Stored records:
import Summits.AnomalousDissipation.AnomalousDissipation.Theorems.BaireTransferDenseLoudDesignerForcesErgodicLine
import Literature.Analysis.FluidPDE.TorusTwoBackgroundGevreySmoothing

/-!
# Two-background Gevrey smoothing of the linearised flow on `T³` (tools stub T1g₂
# `stub_twoBackgroundGevreySmoothingTools`, block N-R, line `ergodic-budget-selection-closing`,
# crux `BaireTransfer.DenseLoudDesignerForces`, stmt-AnomalousDissipation-1143)

Summit-side specialisation to `T³ = UnitAddTorus (Fin 3)` of the Literature theorem
`Torus.twoBackground_gevrey_of_gevreyBound` (`Literature/Analysis/FluidPDE/TorusTwoBackgroundGevreySmoothing.lean`,
over the two-background Gevrey balance `…/TorusTwoBackgroundGevreyBalance.lean` and the two-background `H¹` growth
`…/TorusTwoBackgroundH1Balance.lean`; the TWO-BACKGROUND twin of the linear Foias–Temam Gevrey-class estimate
`Torus.linearisedNS_gevrey_of_gevreyBound`, J. Funct. Anal. 87 (1989), Thm 1.1 / Lemma 2.1, run with truncated
Gevrey weights on the lattice `ℤ³`): along two jointly smooth divergence-free backgrounds `u₁, u₂` on
`[a, a + τ] × T³` which are uniformly Gevrey, `∑_{k ∈ S'} e^{2σ₀|k|} ‖ûⱼ(t, k)‖² ≤ C₀`, every jointly smooth
divergence-free mean-zero solution `(w, q)` of `∂ₜw + (u₁·∇)w + (w·∇)u₂ = νΔw − ∇q` (advection by `u₁`, stretching of
`u₂`: the equation of the difference of two linearised solutions along two trajectories, and of second variations)
satisfies `∑_{k ∈ S'} e^{2σ|k|} ‖ŵ(a + τ, k)‖² ≤ C (‖w(a)‖₂² + ‖∇w(a)‖₂²)` with `σ > 0`, `C` depending only on
`(ν, σ₀, C₀, τ)` (block N-R of the smooth-model construction: existence of the mixed partial `∂_y ∂ₜ g` and Lipschitz
dependence of the trajectory in Gevrey norm).  The registered tools stub `stub_twoBackgroundGevreySmoothingTools` is
proved BY NAME with exactly the registered signature (the hypothesis `div u₂ = 0` is part of the registered signature
but is not needed by the proof).

Reference: C. Foias, R. Temam, *Gevrey class regularity for the solutions of the Navier–Stokes equations*,
J. Funct. Anal. 87 (1989) 359–369, Thm 1.1, Lemma 2.1.
-/

-- `Summit.<Summit>.<Problem>` is the tree's mandated summit-side namespace (CONVENTIONS §2); for this
-- single-conjunct summit the two coincide, so the duplicate is deliberate.
set_option linter.dupNamespace false

noncomputable section

open scoped BigOperators Topology ENNReal InnerProductSpace
open Filter Set Function MeasureTheory

namespace Summit.AnomalousDissipation.AnomalousDissipation.Theorems.DenseLoudDesignerForces.Ergodic

open Literature.Analysis.FunctionSpaces Literature.Analysis.FunctionSpaces.Torus
open Literature.Analysis.FluidPDE Literature.Analysis.FluidPDE.Torus

/-- **Tools stub T1g₂ of block N-R (`stub_twoBackgroundGevreySmoothingTools`, crux stmt-AnomalousDissipation-1143,
line `ergodic-budget-selection-closing`) — two-background Gevrey smoothing of the linearised flow.**  For `ν > 0`, a
Gevrey radius `σ₀ > 0` and level `C₀` of the backgrounds and a time lapse `τ > 0` there are `σ > 0` and `C` such that:
along every pair of jointly smooth divergence-free backgrounds `u₁, u₂` on `[a, a + τ] × T³` with
`∑_{k ∈ S'} e^{2σ₀|k|} ‖ûⱼ(t, k)‖² ≤ C₀` for all `t`, all finite `S'` and `j = 1, 2`, every jointly smooth `(w, q)` with
`div w(t) = 0`, `∫ w(t) = 0` and `∂ₜw + (u₁·∇)w + (w·∇)u₂ = νΔw − ∇q` pointwise (one-sided time derivative within
`[a, a + τ]`) satisfies `∑_{k ∈ S'} e^{2σ|k|} ‖ŵ(a + τ, k)‖² ≤ C (∫ ‖w(a)‖² + ‖∇w(a)‖₂²)` for every finite `S'` — the
linear Gevrey balance `Y_R' ≤ −(5/4)κ Z_R + K Y` with the combined background family `‖û₁‖ + ‖û₂‖`, its two-level time
integration, a bootstrap at the levels `2y₀ + ε` and the exponential `H¹` bound of the two-background flow
(`Torus.twoBackground_gevrey_of_gevreyBound` at `d = Fin 3`; `div u₂ = 0` is not used). [cite: FoiasTemam1989, Thm 1.1 and Lemma 2.1] -/
theorem stub_twoBackgroundGevreySmoothingTools {ν : ℝ} (hν : 0 < ν) (σ₀ C₀ τ : ℝ) (hσ₀ : 0 < σ₀) (hτ : 0 < τ) :
    ∃ σ : ℝ, 0 < σ ∧ ∃ C : ℝ, ∀ {a : ℝ} {u₁ u₂ w : ℝ → (UnitAddTorus (Fin 3)) → (EuclideanSpace ℝ (Fin 3))}
      {q : ℝ → (UnitAddTorus (Fin 3)) → ℝ},
      IsSmoothSpaceTimeOn (Icc a (a + τ)) u₁ → (∀ t ∈ Icc a (a + τ), IsDivFree (u₁ t)) →
      IsSmoothSpaceTimeOn (Icc a (a + τ)) u₂ → (∀ t ∈ Icc a (a + τ), IsDivFree (u₂ t)) →
      (∀ t ∈ Icc a (a + τ), ∀ S' : Finset (Fin 3 → ℤ), ∑ k ∈ S', Real.exp (2 * σ₀ * Real.sqrt (freqNormSq k)) *
        ‖UnitAddTorus.mFourierCoeff (EuclideanSpace.complexify ∘ u₁ t) k‖ ^ 2 ≤ C₀) →
      (∀ t ∈ Icc a (a + τ), ∀ S' : Finset (Fin 3 → ℤ), ∑ k ∈ S', Real.exp (2 * σ₀ * Real.sqrt (freqNormSq k)) *
        ‖UnitAddTorus.mFourierCoeff (EuclideanSpace.complexify ∘ u₂ t) k‖ ^ 2 ≤ C₀) →
      IsSmoothSpaceTimeOn (Icc a (a + τ)) w → IsSmoothSpaceTimeOn (Icc a (a + τ)) q →
      (∀ t ∈ Icc a (a + τ), IsDivFree (w t)) → (∀ t ∈ Icc a (a + τ), HasZeroMean (w t)) →
      (∀ t ∈ Icc a (a + τ), ∀ x, Torus.timeDerivWithin (Icc a (a + τ)) w t x + convect (u₁ t) (w t) x + convect (w t) (u₂ t) x =
        ν • laplacian (w t) x - Torus.gradient (q t) x) →
      ∀ S' : Finset (Fin 3 → ℤ), ∑ k ∈ S', Real.exp (2 * σ * Real.sqrt (freqNormSq k)) *
        ‖UnitAddTorus.mFourierCoeff (EuclideanSpace.complexify ∘ w (a + τ)) k‖ ^ 2 ≤
          C * ((∫ x, ‖w a x‖ ^ 2) + gradNormSq (w a)) := by
  obtain ⟨σ, hσ, C, hC⟩ := twoBackground_gevrey_of_gevreyBound (d := Fin 3) hν σ₀ C₀ τ hσ₀ hτ
  exact ⟨σ, hσ, C, fun hu₁ hu₁div hu₂ _ hgev₁ hgev₂ hw hq hwdiv hzm hlin =>
    hC hu₁ hu₁div hu₂ hgev₁ hgev₂ hw hq hwdiv hzm hlin⟩

end Summit.AnomalousDissipation.AnomalousDissipation.Theorems.DenseLoudDesignerForces.Ergodic

end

Work task: What is needed is an exact printout of every line from the one with "exact ⟨σ, hσ, C, fun" through the end of the data, including both, and nothing more.

Answer:
  exact ⟨σ, hσ, C, fun hu₁ hu₁div hu₂ _ hgev₁ hgev₂ hw hq hwdiv hzm hlin =>
    hC hu₁ hu₁div hu₂ hgev₁ hgev₂ hw hq hwdiv hzm hlin⟩

end Summit.AnomalousDissipation.AnomalousDissipation.Theorems.DenseLoudDesignerForces.Ergodic

end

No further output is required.